第07話 異世界アイドル選手権 後編 - 61 - ワルキューレ☆ハートステージ


 沸き立っていたドーム内からざわめきが消え、完全なる静寂が訪れた時。

 暗闇の中で、美しくも優しい女性の歌声が聞こえ始める。ユイの声だった。

 まるで鏡面のような水面に一滴の清水が落とされた後、その波紋が池全体に広がっていくように、歌声はドーム全体に広がる。

 その歌声に観客が飲み込まれそうになったとき、新たな歌声が重なる。

 波紋は一つから二つに増え、水面は少し複雑に、より美しい波紋によってその装いを変え始める。

 もっと聞いていたいと思い始めた頃、水面に新たに三つの波紋が広がった。

 完全なる調和と、美しい響きが最高潮に達したとき、突然ステージにライトの光が満たされる。

 踊ってはいなかった。

 なんのアピールすらもしていなかった。

 ステージ上に立つ五人、ワルキューレ☆ハートのメンバーがやっていたのはただ歌うことだけ。
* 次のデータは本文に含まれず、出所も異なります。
import Literature.Computability.QuantumComplexity.ZXCalculusControlAlpha
import HarnessLib

/-!
# ZX-calculus: assembly of JPV LICS 2019 `control-alpha-with-triangles` (NF-L1)

The stages `D0 = 2 ⊗ E4b`, `E4b = 2 ⊗ E4L`, `db 4 α ⊗ E4L = db 4 (π/4) ⊗ E5L` (the (C1) step), `E5L ↝ D8`, `D8 = RHS`
of the printed proof (figures `control-alpha-with-triangles_00 … _13`), each as a lemma.
[cite: JeandelPerdrixVilmart2018, Appendix Lemma 17 (C1); JPV, *A Generic Normal Form for ZX-Diagrams* (LICS 2019), Appendix]
-/

namespace Literature.Computability.QuantumComplexity

open ZXDiagram

namespace ZXClass

/-- hedge: `𝕀 ⊗ H∪ᵗ ⊗ 𝕀` on four wires. -/
local notation "HC₄" => ((mk (wires 1) ⊠ ((mk hBox ⊠ mk (wires 1)) ⨟ mk cap)) ⊠ mk (wires 1))
/-- the branch `H ⨾ Z(-π/4) ⨾ xLeafL 0 (π/4)`. -/
local notation "P₁" => (mk hBox ⨟ mk (Z 1 1 (-1)) ⨟ mk (xLeafL 0 1))
/-- the (C1) redex block of stage `E4L`. -/
local notation "BLK[" a "]" => ((mk (Z 1 2 a) ⊠ mk (wires 1)) ⨟ (mk (xLeafL 0 (-a)) ⊠ ((mk hBox ⊠ mk (wires 1)) ⨟ mk (Z 2 1 (-1)) ⨟ mk (xLeafL 4 1))) ⨟ mk (Z 2 1 0))
/-- the block after (C1). -/
local notation "RBLK[" a "]" => ((mk hBox ⊠ mk hBox) ⨟ (mk (Z 1 2 (-1)) ⊠ mk (Z 1 2 a)) ⨟ HC₄ ⨟ (mk (xLeafL 0 (-1)) ⊠ mk (xLeafL 4 a)) ⨟ mk (Z 2 1 0))
/-- common prefix `Z(-π/2) ⨾ Z^{(1,2)} ⨾ (H ⊗ H)`. -/
local notation "PRE" => (mk (Z 1 1 (-2)) ⨟ mk (Z 1 2 0) ⨟ (mk hBox ⊠ mk hBox))

/-- Bookkeeping mover (scalars / associativity of `⊗`). [cite: JeandelPerdrixVilmart2018, §2.2 (only topology matters; scalars)] -/
private theorem mv13 (s : ZXClass 0 0) (A : ZXClass 1 3) (B : ZXClass 3 1) : (s ⊠ A) ⨟ B = s ⊠ (A ⨟ B) := by
  rw [scalar_par_seq_left, empty_par, cast_id]
/-- Bookkeeping mover (scalars / associativity of `⊗`). [cite: JeandelPerdrixVilmart2018, §2.2 (only topology matters; scalars)] -/
private theorem mv43 (A : ZXClass 1 4) (s : ZXClass 0 0) (B : ZXClass 4 3) : A ⨟ (s ⊠ B) = s ⊠ (A ⨟ B) := by
  rw [scalar_par_seq_right, empty_par, cast_id]
/-- Bookkeeping mover (scalars / associativity of `⊗`). [cite: JeandelPerdrixVilmart2018, §2.2 (only topology matters; scalars)] -/
private theorem par22_scalar (E : ZXClass 2 2) (s : ZXClass 0 0) (R : ZXClass 2 1) : E ⊠ (s ⊠ R) = s ⊠ (E ⊠ R) := by
  rw [show E ⊠ (s ⊠ R) = (E ⊠ s) ⊠ R from (par_assoc' _ _ _).trans (cast_id _ _ _), ← scalar_par_two_two_comm]
  exact (par_assoc _ _ _).trans (cast_id _ _ _)
import Literature.NumberTheory.EllipticCurves.RingClassFieldGenusProofs
import Literature.NumberTheory.EllipticCurves.Voight2007.GenusFieldCriterionResidues
import Mathlib.FieldTheory.KummerPolynomial
import HarnessLib

/-!
# Voight 2007, Prop. 3.8, direction ⟸: `√m ∈ K[f]` from the odd-prime and dyadic conditions
# (genus theory of the ring class field; Cox, *Primes of the form x² + ny²*, §9.A with Thm. 6.1)

Topic `NumberTheory/EllipticCurves/Voight2007`. THEOREMS only; the containment half of the discharge
of the named fact `prop38_sqrt_mem_ringClassField_iff` (`RingClassGenusField.lean`; assembled in
`RingClassGenusFieldProofs.lean`). `exists_sq_eq_intCast_ringClassField_of_table`: for `K` imaginary
quadratic with `d_K = 2^{k_d} w_d` and a fundamental discriminant `m = 2^{k_m} w_m` (normal forms of
`GenusFieldCriterionArithmetic.lean`), if every odd prime factor of `m` divides `d_K` or `f` and the
dyadic table of Cor. 3.9 holds, then `K[f]` contains a square root of `m`. PROOF (generalising the
tree's `sqrt_intCast_mem_ringClassField`): `K[f]` is the class field of `P_{K,ℤ}(f)` (Cox Thm. 11.1);
a degree-one prime `𝔭 ∤ 2 m f d_K` split in it is `(α)`, `α = x + yω ≡ a (mod f)`, so
`N𝔭 = ℓ = x² + txy − m₀y²` with `f ∣ y`, `f ∣ x − a`; the odd primes `q ∣ m` see `ℓ ≡ a²` (`q ∣ f`)
or `4ℓ ≡ (2x+ty)²` (`q ∣ d_K`), and the dyadic table pins `ℓ mod 8`; hence `(m/ℓ) = 1`
(`jacobiSym_eq_one_of_norm_form`, file `GenusFieldCriterionResidues.lean`), `𝔭` splits in `K(√m)` (`QuadraticExtension.mem_splitPrimes_of_isSquare_zmod`),
and Bauer (`le_of_splitPrimes_subset_of_prime_absNorm_algClosure`) gives `K(√m) ⊆ K[f]`.
HONEST FRAMING: classical class field theory, proved on the tree's proved CFT of `K[f]`.
Mathlib / tree search: as listed; Mathlib `ZMod.isSquare_of_jacobiSym_eq_one`, `ZMod.χ₈_nat_eq_if_mod_eight`,
`X_pow_sub_C_irreducible_of_prime`; `lean search 'sqrt.*ringClassField|genus class field'`: only the
tree files named above.

## References

* J. Voight, *Quadratic forms that represent almost the same primes*, Math. Comp. 76 (2007), §3
  Prop. 3.8, Cor. 3.9. [Voight2007]
* D. A. Cox, *Primes of the form x² + ny²*, 2nd ed. (2013): §6.A Thm. 6.1, §9.A Thm. 9.2,
  §11.A Thm. 11.1. [Cox2013]
-/

noncomputable section

open NumberField IsDedekindDomain IsDedekindDomain.HeightOneSpectrum Filter Polynomial ZMod
open scoped nonZeroDivisors IntermediateField

namespace Literature.NumberTheory.EllipticCurves

namespace Voight2007

open Literature.NumberTheory.GaloisRepresentations Literature.NumberTheory.NumberFields
open Literature.NumberTheory.NumberFields.RingClassField
open Literature.NumberTheory.QuadraticFields.RingClass Literature.NumberTheory.QuadraticFields.Quadratic

/-- `K(√d) ⊆ K̄` as a quadratic Galois subextension, for `d` not a square in `K` (copy of the
private helper of `RingClassFieldGenusProofs`). [folklore] -/
private theorem exists_quadratic_intermediateField_of_not_isSquare {K : Type} [Field K]
    [CharZero K] {d : K} (hd : ¬ IsSquare d) :
    ∃ (Q : IntermediateField K (AlgebraicClosure K)) (s : Q), FiniteDimensional K Q ∧
      Algebra.IsQuadraticExtension K Q ∧ IsGalois K Q ∧
      s ^ 2 = algebraMap K Q d ∧ ∀ r : K, algebraMap K Q r ≠ s := by
  obtain ⟨s₀, hs₀⟩ := IsAlgClosed.exists_pow_nat_eq (algebraMap K (AlgebraicClosure K) d) two_pos
  have hirr : Irreducible (X ^ 2 - C d : K[X]) := by
    refine X_pow_sub_C_irreducible_of_prime Nat.prime_two fun b hb => hd ⟨b, ?_⟩
    rw [← hb]; ring
  have hint : IsIntegral K s₀ := Algebra.IsIntegral.isIntegral s₀
  have hmin : minpoly K s₀ = X ^ 2 - C d := by
    refine (minpoly.eq_of_irreducible_of_monic hirr ?_ (monic_X_pow_sub_C d two_ne_zero)).symm
    simp [hs₀]
  set Q : IntermediateField K (AlgebraicClosure K) := K⟮s₀⟯ with hQ
  have h2 : Module.finrank K Q = 2 := by
    rw [hQ, IntermediateField.adjoin.finrank hint, hmin, natDegree_X_pow_sub_C]
  haveI hfd : FiniteDimensional K Q := Module.finite_of_finrank_eq_succ h2
  haveI hquad : Algebra.IsQuadraticExtension K Q := { finrank_eq_two' := h2 }
  haveI : IsGalois K Q := inferInstance
  refine ⟨Q, ⟨s₀, IntermediateField.mem_adjoin_simple_self K s₀⟩, hfd, hquad, inferInstance, ?_, ?_⟩
  · apply Subtype.ext
    rw [SubmonoidClass.mk_pow, IntermediateField.coe_algebraMap_apply]
    exact hs₀
  · intro r hr
    apply hd
    refine ⟨r, ?_⟩
    have h0 : algebraMap K (AlgebraicClosure K) r = s₀ := by
      have := congrArg (fun x : Q => (x : AlgebraicClosure K)) hr
      rwa [IntermediateField.coe_algebraMap_apply] at this
    have h2' : algebraMap K (AlgebraicClosure K) (r ^ 2) = algebraMap K (AlgebraicClosure K) d := by
      rw [map_pow, h0]; exact hs₀
    have := (algebraMap K (AlgebraicClosure K)).injective h2'
    rw [← this]; ring

variable {K : Type} [Field K] [NumberField K]

/-- **Voight 2007 Prop. 3.8, direction ⟸ (genus theory of the ring class field): `√m ∈ K[f]`.**
Let `K` be imaginary quadratic with `d_K = 2^{k_d} w_d` and `m = 2^{k_m} w_m` a fundamental
discriminant in normal form. If every odd prime factor of `m` divides `d_K` or `f`, and the dyadic
condition of Cor. 3.9 holds, then the ring class field `K[f]` contains a square root of `m`. PROOF
(Cox §9.A with Thm. 6.1): a degree-one prime `𝔭 = (α) ∤ 2 m f d_K` of `K` with `α ≡ a (mod f)`
(i.e. split in `K[f]`) has `N𝔭 = ℓ = x² + txy − m₀y²` with `f ∣ y`, `f ∣ x − a`, whence `(m/ℓ) = 1`
by the assigned characters of `f² d_K` (Jacobi reciprocity); so `𝔭` splits in `K(√m)` and Bauer's
theorem gives `K(√m) ⊆ K[f]`. [cite: Voight2007, §3 Prop. 3.8 and Cor. 3.9]
[cite: Cox2013, §9.A Thm. 9.2 and §6.A Thm. 6.1] -/
theorem exists_sq_eq_intCast_ringClassField_of_table (hK : IsImaginaryQuadratic K) (ι : K →+* ℂ)
    {f : ℕ} (hf : f ≠ 0) {m : ℤ} {km : ℕ} {wm : ℤ} (hmd : m = 2 ^ km * wm) (hwm : Odd wm)
    (hkm : (km = 0 ∧ wm % 4 = 1) ∨ (km = 2 ∧ wm % 4 = 3) ∨ km = 3)
    {kd : ℕ} {wd : ℤ} (hdd : NumberField.discr K = 2 ^ kd * wd) (hwd : Odd wd)
    (hkd : (kd = 0 ∧ wd % 4 = 1) ∨ (kd = 2 ∧ wd % 4 = 3) ∨ kd = 3)
    (hodd : ∀ q : ℕ, q.Prime → q ≠ 2 → (q : ℤ) ∣ m → (q : ℤ) ∣ NumberField.discr K ∨ q ∣ f)
    (hT : km = 0 ∨ (km = 2 ∧ ((kd = 0 ∧ 4 ∣ f) ∨ kd = 2 ∨ (kd = 3 ∧ 2 ∣ f))) ∨
      (km = 3 ∧ ((kd = 0 ∧ 8 ∣ f) ∨ (kd = 2 ∧ 4 ∣ f) ∨
        (kd = 3 ∧ (wm % 4 = wd % 4 ∨ 2 ∣ f))))) :
    ∃ r : ringClassField K ι f, r ^ 2 = (m : ringClassField K ι f) := by
  classical
  -- it suffices to find ONE square root of `m` in `K[f] ⊂ ℂ`
  suffices hz : ∃ z : ℂ, z ∈ ringClassField K ι f ∧ z ^ 2 = (m : ℂ) by
    obtain ⟨z, hz, hz2⟩ := hz
    refine ⟨⟨z, hz⟩, Subtype.ext ?_⟩
    simpa using hz2
  by_cases hsqK : IsSquare (m : K)
  · obtain ⟨k, hk⟩ := hsqK
    refine ⟨ι k, apply_mem_ringClassField ι f k, ?_⟩
    rw [sq, ← map_mul, ← hk, map_intCast]
  -- basic facts about `m`, `d`
  have hwm0 : wm ≠ 0 := by rintro rfl; exact absurd hwm (by decide)
  have hm0 : m ≠ 0 := by rw [hmd]; exact mul_ne_zero (pow_ne_zero _ two_ne_zero) hwm0
  set d : ℤ := NumberField.discr K with hddef
  have hd0 : d ≠ 0 := NumberField.discr_ne_zero K
  -- the quadratic field `Q = K(√m) ⊆ K̄` and the class field `R ≅ K[f]`
  obtain ⟨Q, s, hfdQ, hquad, hgalQ, hs2, hsK⟩ :=
    exists_quadratic_intermediateField_of_not_isSquare (K := K) hsqK
  haveI := hfdQ
  haveI := hquad
  haveI := hgalQ
  haveI : NumberField Q := NumberField.of_module_finite K Q
  obtain ⟨R, hfd, hgal, -, hsplit, ⟨e⟩⟩ := exists_classField_algEquiv_ringClassField hK ι hf
  haveI := hfd
  haveI := hgal
  -- an integral basis `(1, ω)`, `ω² = m₀ + t ω`, `d = t² + 4 m₀`
  obtain ⟨b, hb⟩ := exists_basis_zero_eq_one (K := K) hK.finrank_eq_two
  set m₀ : ℤ := b.repr (b 1 * b 1) 0 with hm₀
  set t : ℤ := b.repr (b 1 * b 1) 1 with ht
  have hω : b 1 * b 1 = (m₀ : 𝓞 K) + (t : 𝓞 K) * b 1 := basis_one_mul_self_eq b hb
  have hdisc : d = t ^ 2 + 4 * m₀ := discr_eq_sq_add_four_mul b hb
  -- Bauer: `Q ≤ R`, testing on degree-one primes `v ∤ 2 f m d` that split completely in `R`
  have hQR : Q ≤ R := by
    refine le_of_splitPrimes_subset_of_prime_absNorm_algClosure ?_
    set M : ℕ := 2 * f * m.natAbs * d.natAbs with hMdef
    have hM0 : M ≠ 0 := by
      rw [hMdef]
      exact mul_ne_zero (mul_ne_zero (mul_ne_zero two_ne_zero hf) (Int.natAbs_ne_zero.mpr hm0))
        (Int.natAbs_ne_zero.mpr hd0)
    have h𝔪 : Ideal.span {((M : ℕ) : 𝓞 K)} ≠ ⊥ := by
      rw [Ne, Ideal.span_singleton_eq_bot]; exact_mod_cast hM0
    have hev : ∀ᶠ v : HeightOneSpectrum (𝓞 K) in cofinite,
        ¬ Ideal.span {((M : ℕ) : 𝓞 K)} ≤ v.asIdeal := by
      rw [Filter.eventually_cofinite]
      simpa using finite_setOf_le_asIdeal h𝔪
    refine hev.mono fun v hv hprime hvR => ?_
    set ℓ : ℕ := Ideal.absNorm v.asIdeal with hℓdef
    have hℓv : ((ℓ : ℕ) : 𝓞 K) ∈ v.asIdeal := Ideal.absNorm_mem v.asIdeal
    have hmem_of_dvd : ∀ n : ℕ, n ∣ M → ((n : ℕ) : 𝓞 K) ∈ v.asIdeal →
        Ideal.span {((M : ℕ) : 𝓞 K)} ≤ v.asIdeal := fun n hn hnv => by
      rw [Ideal.span_singleton_le_iff_mem]
      obtain ⟨k, hk⟩ := hn
      rw [hk, Nat.cast_mul]
      exact Ideal.mul_mem_right _ _ hnv
    have hfM : f ∣ M := ⟨2 * m.natAbs * d.natAbs, by rw [hMdef]; ring⟩
    have hvf : ¬ Ideal.span {((f : ℕ) : 𝓞 K)} ≤ v.asIdeal := fun hle =>
      hv (hmem_of_dvd f hfM ((Ideal.span_singleton_le_iff_mem _).mp hle))
    have hℓM : ¬ ℓ ∣ M := fun h => hv (hmem_of_dvd ℓ h hℓv)
    have hℓ2 : ℓ ≠ 2 := fun h => hℓM (by rw [h, hMdef]; exact ⟨f * m.natAbs * d.natAbs, by ring⟩)
    have hℓm : ¬ (ℓ : ℤ) ∣ m := fun h => hℓM (by
      rw [hMdef]; exact (Int.natCast_dvd.mp h).mul_left _ |>.mul_right _)
    -- `[𝔭_v] = 1`: `v = (α)`, `α ≡ a (mod f)`
    have h1 : primeClass f v = 1 := (hsplit v hvf).mp hvR
    obtain ⟨α, a, -, hva, hαa⟩ := exists_generator_of_primeClass_eq_one f hvf h1
    -- coordinates `α = x + y ω`, `f ∣ x − a`, `f ∣ y`, `ℓ = N(α) = x² + t x y − m₀ y²`
    set x : ℤ := b.repr α 0 with hx
    set y : ℤ := b.repr α 1 with hy
    have hαxy : α = (x : 𝓞 K) + (y : 𝓞 K) * b 1 := eq_repr_add_repr_mul_of_basis b hb α
    have hsub : α - (a : 𝓞 K) = ((x - a : ℤ) : 𝓞 K) + (y : 𝓞 K) * b 1 := by
      rw [hαxy]; push_cast; ring
    have hfx : (f : ℤ) ∣ x - a := by
      have := dvd_repr_of_mem_span (f := f) b hαa 0
      rwa [hsub, repr_intCast_add_intCast_mul_zero b hb] at this
    have hfy : (f : ℤ) ∣ y := by
      have := dvd_repr_of_mem_span (f := f) b hαa 1
      rwa [hsub, repr_intCast_add_intCast_mul_one b hb] at this
    have hnorm : Algebra.norm ℤ α = x ^ 2 + t * x * y - m₀ * y ^ 2 := by
      rw [hαxy]; exact norm_intCast_add_intCast_mul b hb hω x y
    have hN : (ℓ : ℤ) = x ^ 2 + t * x * y - m₀ * y ^ 2 := by
      have hnn : 0 ≤ Algebra.norm ℤ α := by
        rw [hnorm]
        nlinarith [sq_nonneg (2 * x + t * y), sq_nonneg y, hdisc, hK.discr_neg]
      rw [hℓdef, hva, Ideal.absNorm_span_singleton, Int.natCast_natAbs, abs_of_nonneg hnn, hnorm]
    -- `(ℓ / |w_m|) = 1`: `ℓ` is a non-zero square modulo every (odd) prime `q ∣ m`
    have hodd' : ∀ q : ℕ, q.Prime → q ≠ 2 → (q : ℤ) ∣ m → (q : ℤ) ∣ 2 ^ kd * wd ∨ q ∣ f :=
      fun q hq hq2 hqm => hdd ▸ hodd q hq hq2 hqm
    have hJ : jacobiSym m ℓ = 1 :=
      jacobiSym_eq_one_of_norm_form (hdd.symm.trans hdisc) hwd hkd hmd hwm hkm hodd' hT hprime hℓ2
        hℓm hfx hfy hN
    haveI : Fact ℓ.Prime := ⟨hprime⟩
    have hsq : IsSquare ((m : ZMod ℓ)) := ZMod.isSquare_of_jacobiSym_eq_one hJ
    exact NumberFields.QuadraticExtension.mem_splitPrimes_of_isSquare_zmod hs2 hsK v hprime hℓ2
      rfl hℓm hsq
  -- transport `s ∈ Q ≤ R ≅ K[f] ⊂ ℂ`
  set sR : R := ⟨(s : AlgebraicClosure K), hQR s.2⟩ with hsR
  have hsR2 : sR ^ 2 = algebraMap K R m := by
    apply Subtype.ext
    have h := congrArg (fun x : Q => (x : AlgebraicClosure K)) hs2
    rw [SubmonoidClass.coe_pow, IntermediateField.coe_algebraMap_apply] at h
    rw [SubmonoidClass.coe_pow, IntermediateField.coe_algebraMap_apply]
    exact h
  refine ⟨((e sR : ringClassField K ι f) : ℂ), (e sR).2, ?_⟩
  have h3 : (e sR) ^ 2 = algebraMap K (ringClassField K ι f) m := by
    rw [← map_pow, hsR2, AlgEquiv.commutes]
  have h4 := congrArg (fun x : ringClassField K ι f => (x : ℂ)) h3
  simp only [SubmonoidClass.coe_pow, map_intCast] at h4
  rw [h4]
  simp

end Voight2007

end Literature.NumberTheory.EllipticCurves

end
 楽器は一切登場せず、五人のメンバーの持つ最高の声だけが、彼女たちの唯一の武器。

 この時、会場全体が静まり返っていた。

 自分が立てる息の音すらも、騒音に聞こえてしまう。

 観客は何も出来ない。いや、したくない。

 ただ聞いていたい、この美しい5つの歌声が生み出す旋律の中にただ身を任せていたい。

 願うのはただそれだけだった。

 永遠も、一瞬も、この時の観客には区別ができなかったことだろう。

 すべての観客から時間の感覚が消失してしまっていた。

 そして唐突に、歌声は一つに戻る。

 美しいハーモニーが、ただひとつの歌声になった後も、何一つとして色褪せない。

 また別の魅力に入れ替わるだけ。

 ただ一つ、無意識のうちに永遠を望んでいた観客の心に、終わりの予感を忍び込ませていたが。

 そう、始まりにはかならず終わりがある。

 その事実を告げていたのだ。

 たとえ観客全員が永遠を臨んだとしても、終わりの瞬間は訪れる。

 突然、ステージを照らしていたライトが消え、再びドーム内に闇が戻る。

 最後に残ったのは、ユイの歌声。

 ただ一つの歌声は、観客全員の心を掴んだまま静かに中へと消えていった。

 そして、再びドーム内に明かりが戻っても、これだけ巨大なドーム全体が、静寂に包まれたままであった。

 誰ひとりとして声を出そうとはしなかったからだ。

 そんな中に、司会が登場する。

 とても、気の毒に感じるほど違和感があった。

 今のこの調和を乱す、そんな存在に感じられたからだ。

 そのことは、司会自身が一番感じていたことではないだろうか。

 だが、これは仕事であった。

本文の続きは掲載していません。